> [Exercise brief]:
Below are the entries; give again exactly the lines from the one mentioning "x ^ 2 ≠ 2 := by" through the one mentioning "rw [← sq, hc]⟩", inclusive.

[Start of section]

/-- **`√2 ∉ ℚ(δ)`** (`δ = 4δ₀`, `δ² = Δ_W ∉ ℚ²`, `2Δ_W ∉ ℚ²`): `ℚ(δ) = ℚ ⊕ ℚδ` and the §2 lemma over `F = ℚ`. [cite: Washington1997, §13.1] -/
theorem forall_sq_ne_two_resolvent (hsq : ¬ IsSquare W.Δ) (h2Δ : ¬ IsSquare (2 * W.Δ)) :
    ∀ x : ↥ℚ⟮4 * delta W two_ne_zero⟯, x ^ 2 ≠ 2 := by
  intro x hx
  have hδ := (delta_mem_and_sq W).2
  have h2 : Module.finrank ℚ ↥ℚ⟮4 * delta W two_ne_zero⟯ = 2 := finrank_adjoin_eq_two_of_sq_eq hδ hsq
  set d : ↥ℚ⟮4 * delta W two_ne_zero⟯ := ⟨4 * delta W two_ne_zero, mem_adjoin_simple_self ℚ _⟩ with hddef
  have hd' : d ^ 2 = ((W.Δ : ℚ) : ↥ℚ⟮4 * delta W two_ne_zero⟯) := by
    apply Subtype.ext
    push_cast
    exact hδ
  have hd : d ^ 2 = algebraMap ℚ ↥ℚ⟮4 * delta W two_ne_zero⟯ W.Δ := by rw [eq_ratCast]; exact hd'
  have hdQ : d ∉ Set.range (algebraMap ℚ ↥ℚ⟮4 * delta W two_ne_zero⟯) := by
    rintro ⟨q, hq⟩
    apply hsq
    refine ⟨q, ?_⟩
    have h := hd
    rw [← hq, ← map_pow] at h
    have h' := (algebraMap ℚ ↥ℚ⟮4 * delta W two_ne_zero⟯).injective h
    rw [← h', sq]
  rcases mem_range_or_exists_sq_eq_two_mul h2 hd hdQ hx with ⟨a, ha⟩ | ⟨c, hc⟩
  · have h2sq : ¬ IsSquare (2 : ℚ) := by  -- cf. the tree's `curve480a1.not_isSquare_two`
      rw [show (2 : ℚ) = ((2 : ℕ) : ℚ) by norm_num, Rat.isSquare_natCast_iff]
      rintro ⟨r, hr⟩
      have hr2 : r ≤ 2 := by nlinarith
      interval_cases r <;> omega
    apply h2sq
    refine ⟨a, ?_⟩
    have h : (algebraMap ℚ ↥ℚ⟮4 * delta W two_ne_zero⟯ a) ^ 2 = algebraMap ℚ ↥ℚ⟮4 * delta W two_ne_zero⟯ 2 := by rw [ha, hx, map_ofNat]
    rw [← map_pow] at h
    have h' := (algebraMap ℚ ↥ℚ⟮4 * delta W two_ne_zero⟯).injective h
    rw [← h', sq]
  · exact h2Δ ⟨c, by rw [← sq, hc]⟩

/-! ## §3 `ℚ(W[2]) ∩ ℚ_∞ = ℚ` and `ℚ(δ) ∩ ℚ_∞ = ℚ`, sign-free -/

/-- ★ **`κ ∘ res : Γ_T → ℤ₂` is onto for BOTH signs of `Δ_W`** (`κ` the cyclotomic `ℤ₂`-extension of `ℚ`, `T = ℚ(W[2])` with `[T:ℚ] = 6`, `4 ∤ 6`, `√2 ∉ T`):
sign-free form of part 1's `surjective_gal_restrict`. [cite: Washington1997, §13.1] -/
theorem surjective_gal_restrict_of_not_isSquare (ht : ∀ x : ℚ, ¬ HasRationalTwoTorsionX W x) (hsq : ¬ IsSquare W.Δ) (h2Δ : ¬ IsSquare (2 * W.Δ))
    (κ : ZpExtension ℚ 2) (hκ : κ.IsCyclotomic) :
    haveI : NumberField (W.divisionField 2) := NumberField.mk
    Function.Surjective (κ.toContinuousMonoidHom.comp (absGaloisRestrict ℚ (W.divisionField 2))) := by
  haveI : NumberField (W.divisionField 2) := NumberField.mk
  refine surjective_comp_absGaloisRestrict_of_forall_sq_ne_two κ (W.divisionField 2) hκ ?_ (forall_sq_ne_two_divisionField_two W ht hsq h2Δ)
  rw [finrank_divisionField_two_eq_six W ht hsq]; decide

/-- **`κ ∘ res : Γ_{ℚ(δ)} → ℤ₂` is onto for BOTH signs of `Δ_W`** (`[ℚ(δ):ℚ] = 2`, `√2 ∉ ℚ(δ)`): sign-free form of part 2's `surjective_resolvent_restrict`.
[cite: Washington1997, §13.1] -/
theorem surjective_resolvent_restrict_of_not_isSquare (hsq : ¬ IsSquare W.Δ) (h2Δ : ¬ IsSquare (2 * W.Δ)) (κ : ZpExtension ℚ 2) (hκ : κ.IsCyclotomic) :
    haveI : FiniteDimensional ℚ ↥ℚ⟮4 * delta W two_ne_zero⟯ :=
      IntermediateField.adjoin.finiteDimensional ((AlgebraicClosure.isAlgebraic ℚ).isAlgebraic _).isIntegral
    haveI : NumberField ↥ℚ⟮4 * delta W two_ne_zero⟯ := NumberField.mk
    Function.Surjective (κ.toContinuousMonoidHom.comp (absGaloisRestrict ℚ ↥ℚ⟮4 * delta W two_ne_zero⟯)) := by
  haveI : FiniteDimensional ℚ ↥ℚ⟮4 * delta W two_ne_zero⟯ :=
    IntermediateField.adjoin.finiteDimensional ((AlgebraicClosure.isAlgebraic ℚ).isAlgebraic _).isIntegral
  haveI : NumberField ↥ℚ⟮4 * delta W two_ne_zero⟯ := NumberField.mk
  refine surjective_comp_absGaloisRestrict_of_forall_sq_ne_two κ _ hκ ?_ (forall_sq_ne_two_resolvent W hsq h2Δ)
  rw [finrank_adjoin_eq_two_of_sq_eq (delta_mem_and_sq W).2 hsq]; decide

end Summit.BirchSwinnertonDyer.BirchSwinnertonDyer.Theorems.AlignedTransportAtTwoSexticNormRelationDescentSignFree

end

[End of section]

> [Answer for the task]:
    ∀ x : ↥ℚ⟮4 * delta W two_ne_zero⟯, x ^ 2 ≠ 2 := by
  intro x hx
  have hδ := (delta_mem_and_sq W).2
  have h2 : Module.finrank ℚ ↥ℚ⟮4 * delta W two_ne_zero⟯ = 2 := finrank_adjoin_eq_two_of_sq_eq hδ hsq
  set d : ↥ℚ⟮4 * delta W two_ne_zero⟯ := ⟨4 * delta W two_ne_zero, mem_adjoin_simple_self ℚ _⟩ with hddef
  have hd' : d ^ 2 = ((W.Δ : ℚ) : ↥ℚ⟮4 * delta W two_ne_zero⟯) := by
    apply Subtype.ext
    push_cast
    exact hδ
  have hd : d ^ 2 = algebraMap ℚ ↥ℚ⟮4 * delta W two_ne_zero⟯ W.Δ := by rw [eq_ratCast]; exact hd'
  have hdQ : d ∉ Set.range (algebraMap ℚ ↥ℚ⟮4 * delta W two_ne_zero⟯) := by
    rintro ⟨q, hq⟩
    apply hsq
    refine ⟨q, ?_⟩
    have h := hd
    rw [← hq, ← map_pow] at h
    have h' := (algebraMap ℚ ↥ℚ⟮4 * delta W two_ne_zero⟯).injective h
    rw [← h', sq]
  rcases mem_range_or_exists_sq_eq_two_mul h2 hd hdQ hx with ⟨a, ha⟩ | ⟨c, hc⟩
  · have h2sq : ¬ IsSquare (2 : ℚ) := by  -- cf. the tree's `curve480a1.not_isSquare_two`
      rw [show (2 : ℚ) = ((2 : ℕ) : ℚ) by norm_num, Rat.isSquare_natCast_iff]
      rintro ⟨r, hr⟩
      have hr2 : r ≤ 2 := by nlinarith
      interval_cases r <;> omega
    apply h2sq
    refine ⟨a, ?_⟩
    have h : (algebraMap ℚ ↥ℚ⟮4 * delta W two_ne_zero⟯ a) ^ 2 = algebraMap ℚ ↥ℚ⟮4 * delta W two_ne_zero⟯ 2 := by rw [ha, hx, map_ofNat]
    rw [← map_pow] at h
    have h' := (algebraMap ℚ ↥ℚ⟮4 * delta W two_ne_zero⟯).injective h
    rw [← h', sq]
  · exact h2Δ ⟨c, by rw [← sq, hc]⟩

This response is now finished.